The primary functionality of the EVSE is the reliable control of large currents directed toward an electric vehicle at the mains voltage. In a normal use case, the relay or contactor must be held closed for several hours to fully charge a vehicle; however, the relays cannot be welded because of safety concerns. If something fails in the control system, the relays must fail open. These high-current relays or contactors can typically draw tens to hundreds of milliamps as an inductive load, requiring specific drive architectures.

Because of the amount of time that a relay or contactor requires to remain powered, an efficient drive device is preferred to the typical Darlington array, or even discrete transistor configuration.
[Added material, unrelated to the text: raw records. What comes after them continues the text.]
/-- **Point-correspondence vocabulary of (1.3)** for a pair `(H, G)` (`H` endoscopic for `G`) over `F` with
`Γ = Gal(F̄/F)`, as an explicit INTERFACE (no properties): the carriers are the groups of rational points
`HF = H(F)`, `GF = G(F)`, the sets `CH`, `CG` of semisimple conjugacy classes in `H(F̄)`, `G(F̄)` with their
`Γ`-actions («The group `Γ = Gal(F̄/F)` acts on conjugacy classes», p. 8), the canonical map
«`A_{H/G} : Cℓ_ss(H(F̄)) → Cℓ_ss(G(F̄))`» (p. 8), the class maps `H(F) → CH`, `G(F) → CG` on semisimple elements,
and the predicates print defines from them: semisimple ∕ regular ∕ strongly regular («elements whose centralizer is
a torus», p. 8) in `G(F)` and `H(F)`, «`G`-regular» ∕ «strongly `G`-regular» in `H(F)` (p. 8), stable conjugacy in
`H(F)` and in `G(F)`, and «`γ_H` is an image of `γ_G`» (p. 9).  Consumers state printed facts as `Prop`s ON a
given `P` (see `Preliminaries.lean`); nothing is asserted for all `P`. [cite: LanglandsShelstad1987, §1.3 (reissue pp. 8–9)] -/
structure PointCorrespondence (Γ : Type u) (HF : Type v) (GF : Type w) [Group Γ] [Group HF] [Group GF] where
  /-- Semisimple conjugacy classes in `H(F̄)`. -/
  CH : Type v
  /-- Semisimple conjugacy classes in `G(F̄)`. -/
  CG : Type w
  /-- The action of `Γ` on `Cℓ_ss(H(F̄))`. -/
  galH : Γ → CH → CH
  /-- The action of `Γ` on `Cℓ_ss(G(F̄))`. -/
  galG : Γ → CG → CG
  /-- `A_{H/G} : Cℓ_ss(H(F̄)) → Cℓ_ss(G(F̄))`. -/
  AHG : CH → CG
  /-- Semisimple elements of `H(F)`. -/
  IsSemisimpleH : HF → Prop
  /-- Semisimple elements of `G(F)`. -/
  IsSemisimpleG : GF → Prop
  /-- The `H(F̄)`-conjugacy class of a (semisimple) element of `H(F)`. -/
  classH : HF → CH
  /-- The `G(F̄)`-conjugacy class of a (semisimple) element of `G(F)`. -/
  classG : GF → CG
  /-- Regular semisimple elements of `G(F)`. -/
  IsRegularG : GF → Prop
  /-- Strongly regular elements of `G(F)` (centralizer a torus). -/
  IsStronglyRegularG : GF → Prop
  /-- Strongly regular elements of `H(F)`. -/
  IsStronglyRegularH : HF → Prop
  /-- Classes in `Cℓ_ss(G(F̄))` consisting of regular semisimple elements. -/
  IsRegularClassG : CG → Prop
  /-- Classes in `Cℓ_ss(G(F̄))` consisting of strongly regular elements. -/
  IsStronglyRegularClassG : CG → Prop
  /-- Stable conjugacy in `H(F)`. -/
  stConjH : HF → HF → Prop
  /-- Stable conjugacy in `G(F)`. -/
  stConjG : GF → GF → Prop
  /-- «`γ_H` is an image of `γ_G`» (p. 9), for `G`-regular semisimple `γ_H ∈ H(F)`, regular semisimple `γ_G ∈ G(F)`. -/
  IsImage : HF → GF → Prop

namespace PointCorrespondence

variable {Γ : Type u} {HF : Type v} {GF : Type w} [Group Γ] [Group HF] [Group GF]
variable (P : PointCorrespondence Γ HF GF)

/-- «We call semisimple `γ_H ∈ H(F)` `G`-regular if the image of its conjugacy class under `A_{H/G}` consists of
regular semisimple elements» (reissue p. 8) — DEFINED from the interface. [cite: LanglandsShelstad1987, §1.3 (reissue p. 8)] -/
def IsGRegular (γH : HF) : Prop := P.IsSemisimpleH γH ∧ P.IsRegularClassG (P.AHG (P.classH γH))

/-- «… and strongly `G`-regular if the image consists of strongly regular elements, that is, elements whose
centralizer is a torus» (reissue p. 8). [cite: LanglandsShelstad1987, §1.3 (reissue p. 8)] -/
def IsStronglyGRegular (γH : HF) : Prop := P.IsSemisimpleH γH ∧ P.IsStronglyRegularClassG (P.AHG (P.classH γH))

/-- «`A_{H/G}` is a `Γ`-map» (the content of Lemma 1.3.A, reissue p. 8) as a predicate on the interface.
[cite: LanglandsShelstad1987, Lemma 1.3.A (reissue p. 8)] -/
def IsGammaMap : Prop := ∀ (σ : Γ) (c : P.CH), P.AHG (P.galH σ c) = P.galG σ (P.AHG c)

end PointCorrespondence

end Points

end Literature.NumberTheory.Automorphic.LanglandsShelstad1987

end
For this reason, the DRV8220 current controller is selected to drive the relays or contactors in the design. The DRV8220 device is designed to regulate the current with a well-controlled waveform to reduce power dissipation.

Relays and contactors use electromechanical solenoids for operation. Activation starts when EN pin voltage is pulled high either by an external driver or internal pullup. Once the EN pin is driven to GND, the DRV8220 device allows the solenoid current to decay to zero. The solenoid current is ramped up fast to enable opening of the relay or contactor. After initial ramping, the solenoid current is kept at a peak value to maintain correct operation, after which the current is reduced to a lower hold level to avoid thermal problems and reduce power dissipation.

Figure 2-3 Typical Current Waveform Through the Solenoid

For safety reasons, detecting the output voltage of relays and contactors is critical. Due to aging and wear, contacts can suffer from arcing and can become permanently welded, resulting in a closed state that continues to supply power to the plug even when the system is off. To prevent this hazard, proper operation must be checked every time the relay is opened.

Figure 2-4 AC Weld Detect Block Diagram

The weld detection circuit of the TIDA-010239 monitors each phase and the neutral line at the output of the contactor. Each phase is monitored through a safety capacitor. The safety capacitors provide an isolated design that also passes high-potential testing. The AC-coupled signals are first voltage- and current-limited, then combined using an ORing circuit and monitored by a single comparator. At the mains input, before the contactor, Class-X and Class-Y safety capacitors provide a current return path from the isolated ground of the charger back to the grid.

If the relay is welded, or if voltage is present at the output of the relay, the comparator drives a logic-high signal through a peak-detect circuit into the fault detection input of the MCU.

Figure 2-5 AC Weld Detect Circuit

The weld detection in this design uses the TLV7021 comparator. The TLV701x and TLV702x devices provide micropower operation with rail-to-rail input capability, combining a propagation delay of 260 ns with a quiescent supply current of only 5 µA. This balance of speed and low power enables the system to quickly detect fault conditions while minimizing energy consumption.

Internal hysteresis and immunity to output phase inversion provides robust and noise-resistant operation, which is critical when monitoring slow or distorted signals in harsh environments. The TLV7021 features an open-drain output stage, making the device an excellent choice for level shifting and flexible system integration. If a push-pull output is required, the TLV701x variant can be used instead.

The comparator reference voltage is generated by a TL431 precision programmable reference, configured to 200 mV in this design. Depending on environmental conditions and system noise levels, the reference can be set to a higher value (for example, 5 V) to increase noise immunity and prevent false triggering.